The service acted on appropriate and accurate information.

  • Quality and operational information was used to ensure and improve performance. Performance information was combined with the views of patients.
  • Quality and sustainability were discussed in relevant meetings where all staff had sufficient access to information.
  • The service used performance information which was reported and monitored, and management and staff were held to account
  • The information used to monitor performance and the delivery of quality care was accurate and useful. There were plans to address any identified weaknesses.
  • The service submitted data or notifications to external organisations as required.
  • There were robust arrangements in line with data security standards for the availability, integrity and confidentiality of patient identifiable data, records and data management systems.

Engagement with patients, the public, staff and external partners

The service involved patients, the public, staff and external partners to support high-quality sustainable services.

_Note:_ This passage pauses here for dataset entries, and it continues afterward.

/-!
# THEOREM GC₃: the gluing inequality for three relays, and goodness of two pendant stars with arbitrary ports
# (`NoHeavyLowerTail` cell, stmt-CriticalPhenomena-4575; prover `prim-hp-2`, deletion–contraction line, gen 12)

Support file (`--supports stmt-CriticalPhenomena-4575`).  No definitions, no named facts, no sorries.
Memo: `run/shared/lean/prim/prim-hp-2/MEMO-gen12-gc-three-relays.md` §2 (paper proof), §7 (assembly plan).

THE RESULT.  Let `A = {a₁,a₂,a₃}` be three relays of an ARBITRARY core `C ∋ b`, and let `x, y ∉ A` carry pendant stars with arbitrary hairs
into `A` (nothing else).  In the split graph `u = C + x + y` let `j` be the loneliest relay.  Then the goodness functional of the GLUED observer
(`s(x,y)` sure) with witness `j` is non-negative:

* `KNGoodGC3.gc_threeRelays` — `μ_{u[xy↦1]}(j↔b) ≤ μ_{u[xy↦1]}(x↔b) + Σ_{W∩A=∅} μ_{u[xy↦1]}(C(x)=W)·min_a μ_{u[xy↦1]}(a↔b off W)`
  (relays labelled by their reliability in the core; the corollary sorts them).  Proof = memo §2: merged star (`mergedStar_exists`),
  eight-term expansion (`agood_threePort_ge`), hypothesis in world form (`twoStars_diff`), exchange rows (`glueTransfer_openConn`,
  Kozma–Nitzan Lemma 5), and the closed forms `gc3_middle` / `gc3_top` (hair inequalities HI2/HI3); the bottom case is termwise.
* `KNGoodGC3.knGood_twoPendantStars_threeRelays` — COROLLARY: `o ∉ A` with relay hairs and two pendant-star children `x, y` whose ports
  are ANY subsets of a three-element relay set, over ANY core, is Kozma–Nitzan-good: `KNGood w A hA o b`
  (`KNGoodSeries.knGood_series_of_gluing` + `KozmaNitzan2024_thm4_good` for the children + `knGood_of_deleteHairs`).
This is the first goodness theorem of the programme with an unrestricted core and unrestricted ports at `|A| = 3` beyond one layer
(`KNGoodTwoTwo.knGood_twoPendantTwoPortStars` needed two-port stars).
[cite: KozmaNitzan2024, Thm. 4 (pp. 12–14), Lemma 5 (p. 13), §3.2 Definition (p. 12); VandenbergHaggstromKahn2005, Thm. 1.5 (p. 7)]
-/

noncomputable section
import Mathlib
import Literature.Computability.Complexity.FieldElementsFromCoins
import Literature.Computability.Complexity.CoinBlockRejectionSampling
import HarnessLib

/-!
# Sampling a cubic non-residue from a coin block: the rejection probability

A randomised root finder modulo a prime `p ≡ 1 (mod 3)` (Adleman–Manders–Miller 1977) needs a cubic
NON-residue `t`: it reads a block of `μ = size p + 4` coins, reduces its value `bitsToNat` modulo `p`
and ACCEPTS `t` iff `t ≠ 0` and `t^{(p-1)/3} ≢ 1 (mod p)`.

* `uniformProb_cubicReject_le_half` — a uniform block is rejected with probability `≤ 1/2`: the
  rejected residues are `0` and the roots of `X^{(p-1)/3} - 1` (at most `(p-1)/3 + 1 ≤ (p+2)/3` of
  them, `Polynomial.card_nthRoots`), and the reduction of a uniform `μ`-bit number modulo `p < 2^μ/16`
  is near-uniform (`CoinField.uniformProb_fieldTuple_le'`, Arora–Barak §A.2.2), so the probability is
  `≤ (p+2)/(3p) · 17/16 ≤ 1/2` for `p ≥ 7`.

Theorem-only file.

## References

* L. M. Adleman, K. L. Manders, G. L. Miller, *On taking roots in finite fields*, FOCS 1977
  [AdlemanMandersMiller1977].
* S. Arora, B. Barak, *Computational Complexity: A Modern Approach*, CUP 2009, §7.1, §A.2.2
  [AroraBarakCC2009].
-/

namespace Literature.Computability.Complexity

open Finset BlockRejection

/-- **One coin block is rejected with probability at most `1/2`.** For a prime `p ≡ 1 (mod 3)` and
`μ = size p + 4`, the block values `v = bitsToNat z mod p` of the `z ∈ {0,1}^μ` with `v = 0` or
`v^{(p-1)/3} ≡ 1` (the non-accepted candidates: zero and the cubic residues) form a fraction `≤ 1/2`:
there are at most `(p-1)/3 + 1 ≤ (p+2)/3` such residues and the reduction of a uniform `μ`-bit number
modulo `p < 2^μ/16` is near-uniform. [cite: AroraBarakCC2009, §A.2.2] -/
theorem uniformProb_cubicReject_le_half {p : ℕ} (hp : p.Prime) (h1 : p % 3 = 1) :
    uniformProb (p.size + 4)
      {z | ¬ (bitsToNat z % p ≠ 0 ∧ (bitsToNat z % p) ^ ((p - 1) / 3) % p ≠ 1)} ≤ 1 / 2 := by
  classical
  haveI := Fact.mk hp
  set μ := p.size + 4 with hμ
  set T := (p - 1) / 3 with hT
  have hT0 : 0 < T := by
    have h2 := hp.two_le
    have : p ≠ 4 := by rintro rfl; norm_num at hp
    omega
  set Q : (Fin 1 → ZMod p) → Prop := fun τ => τ 0 = 0 ∨ τ 0 ^ T = 1 with hQ
  set S : Set (List Bool) :=
    {w | ∃ h : w.length = 1 * μ, Q (CoinField.fieldTuple p ⟨w, h⟩)} with hS
  have key : uniformProb (1 * μ) S ≤ _ :=
    CoinField.uniformProb_fieldTuple_le' p 1 μ Q
  have e : uniformProb (1 * μ) S = uniformProb μ S := by rw [one_mul]
  rw [e] at key
  have hsub : uniformProb μ {z | ¬ (bitsToNat z % p ≠ 0 ∧ (bitsToNat z % p) ^ T % p ≠ 1)} ≤ uniformProb μ S := by
    refine uniformProb_mono_len fun w hw hz => ?_
    have hw' : w.length = 1 * μ := by rw [one_mul]; exact hw
    refine ⟨hw', ?_⟩
    have hval : CoinField.fieldTuple p ⟨w, hw'⟩ 0 =
        ((bitsToNat w % p : ℕ) : ZMod p) := by
      rw [CoinField.fieldTuple_apply, ZMod.natCast_mod]
      change (((bitsToNat ((w.drop ((0 : ℕ) * μ)).take μ)) : ℕ) : ZMod p) = _
      rw [zero_mul, List.drop_zero, List.take_of_length_le hw.le]
    show CoinField.fieldTuple p ⟨w, hw'⟩ 0 = 0 ∨
      CoinField.fieldTuple p ⟨w, hw'⟩ 0 ^ T = 1
    rw [hval]
    simp only [Set.mem_setOf_eq, not_and_or, not_not] at hz
    rcases hz with hz | hz
    · left
      rw [hz, Nat.cast_zero]
    · right
      have h' : (((bitsToNat w % p) ^ T % p : ℕ) : ZMod p) = ((1 : ℕ) : ZMod p) := by rw [hz]
      rwa [ZMod.natCast_mod, Nat.cast_pow, Nat.cast_one] at h'
  refine hsub.trans (key.trans ?_)
  -- `#{Q} ≤ T + 1`
  have hcardQ : (univ.filter Q).card ≤ T + 1 := by
    have hinj : ((univ.filter Q).image fun τ : Fin 1 → ZMod p => τ 0) ⊆
        insert 0 (Polynomial.nthRoots T (1 : ZMod p)).toFinset := by
      intro x hx
      simp only [mem_image, mem_filter, mem_univ, true_and] at hx
      obtain ⟨τ, hτ, rfl⟩ := hx
      rcases hτ with h | h
      · exact mem_insert.2 (Or.inl h)
      · exact mem_insert.2 (Or.inr (Multiset.mem_toFinset.2 ((Polynomial.mem_nthRoots hT0).2 h)))
    have hcard_img : ((univ.filter Q).image fun τ : Fin 1 → ZMod p => τ 0).card = (univ.filter Q).card := by
      refine card_image_of_injective _ fun τ τ' h => ?_
      funext i
      rw [Fin.eq_zero i]
      exact h
    rw [← hcard_img]
    refine (card_le_card hinj).trans ((card_insert_le _ _).trans ?_)
    have := (Multiset.toFinset_card_le (Polynomial.nthRoots T (1 : ZMod p))).trans
      (Polynomial.card_nthRoots T (1 : ZMod p))
    omega
  -- numerics
  have hp7 : 7 ≤ p := by
    have h2 := hp.two_le
    have : p ≠ 4 := by rintro rfl; norm_num at hp
    omega
  have hp0 : (0 : ℝ) < p := by exact_mod_cast hp.pos
  have hT3 : (3 : ℝ) * (T + 1) ≤ p + 2 := by
    have : 3 * (T + 1) ≤ p + 2 := by omega
    exact_mod_cast this
  have hc : ((univ.filter Q).card : ℝ) ≤ T + 1 := by exact_mod_cast hcardQ
  have h16 : (16 : ℝ) * p ≤ 2 ^ μ := by
    have : 16 * p ≤ 2 ^ μ := by
      rw [hμ, pow_add]
      have := Nat.lt_size_self p
      norm_num
      omega
    exact_mod_cast this
  have h2μ : (p : ℝ) / 2 ^ μ ≤ 1 / 16 := by
    rw [div_le_div_iff₀ (by positivity) (by norm_num)]
    linarith
  have hprod : ((univ.filter Q).card : ℝ) * (1 + (p : ℝ) / 2 ^ μ) ≤ (T + 1) * (1 + 1 / 16) :=
    mul_le_mul hc (by linarith) (by positivity) (by positivity)
  calc ((univ.filter Q).card : ℝ) / (p : ℝ) ^ 1 * (1 + (p : ℝ) / 2 ^ μ) ^ 1
      = ((univ.filter Q).card : ℝ) * (1 + (p : ℝ) / 2 ^ μ) / p := by rw [pow_one, pow_one]; ring
    _ ≤ (T + 1) * (1 + 1 / 16) / p := div_le_div_of_nonneg_right hprod hp0.le
    _ ≤ 1 / 2 := by
        rw [div_le_iff₀ hp0]
        have hp7' : (7 : ℝ) ≤ p := by exact_mod_cast hp7
        nlinarith


end Literature.Computability.Complexity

  • Patients could rate the service they received. This was constantly monitored and the service had strategies for responding if it fell below the provider’s standards, this would trigger a review of the consultation to address any shortfalls.
  • Staff could describe to us the systems in place to give feedback.
  • We saw evidence of feedback opportunities for staff and how the findings were fed back to staff. We also saw staff engagement in responding to these findings.
  • The service was transparent, collaborative and open with stakeholders about performance.

Continuous improvement and innovation

There were systems and processes for learning, continuous improvement and innovation.

  • There was a focus on continuous learning and improvement.
  • The service made use of internal and external reviews, as well as incidents and complaints if and when they occurred.
  • Learning was shared and used to make improvements.
  • Leaders and managers encouraged staff to take time out to review individual and team objectives, processes and performance.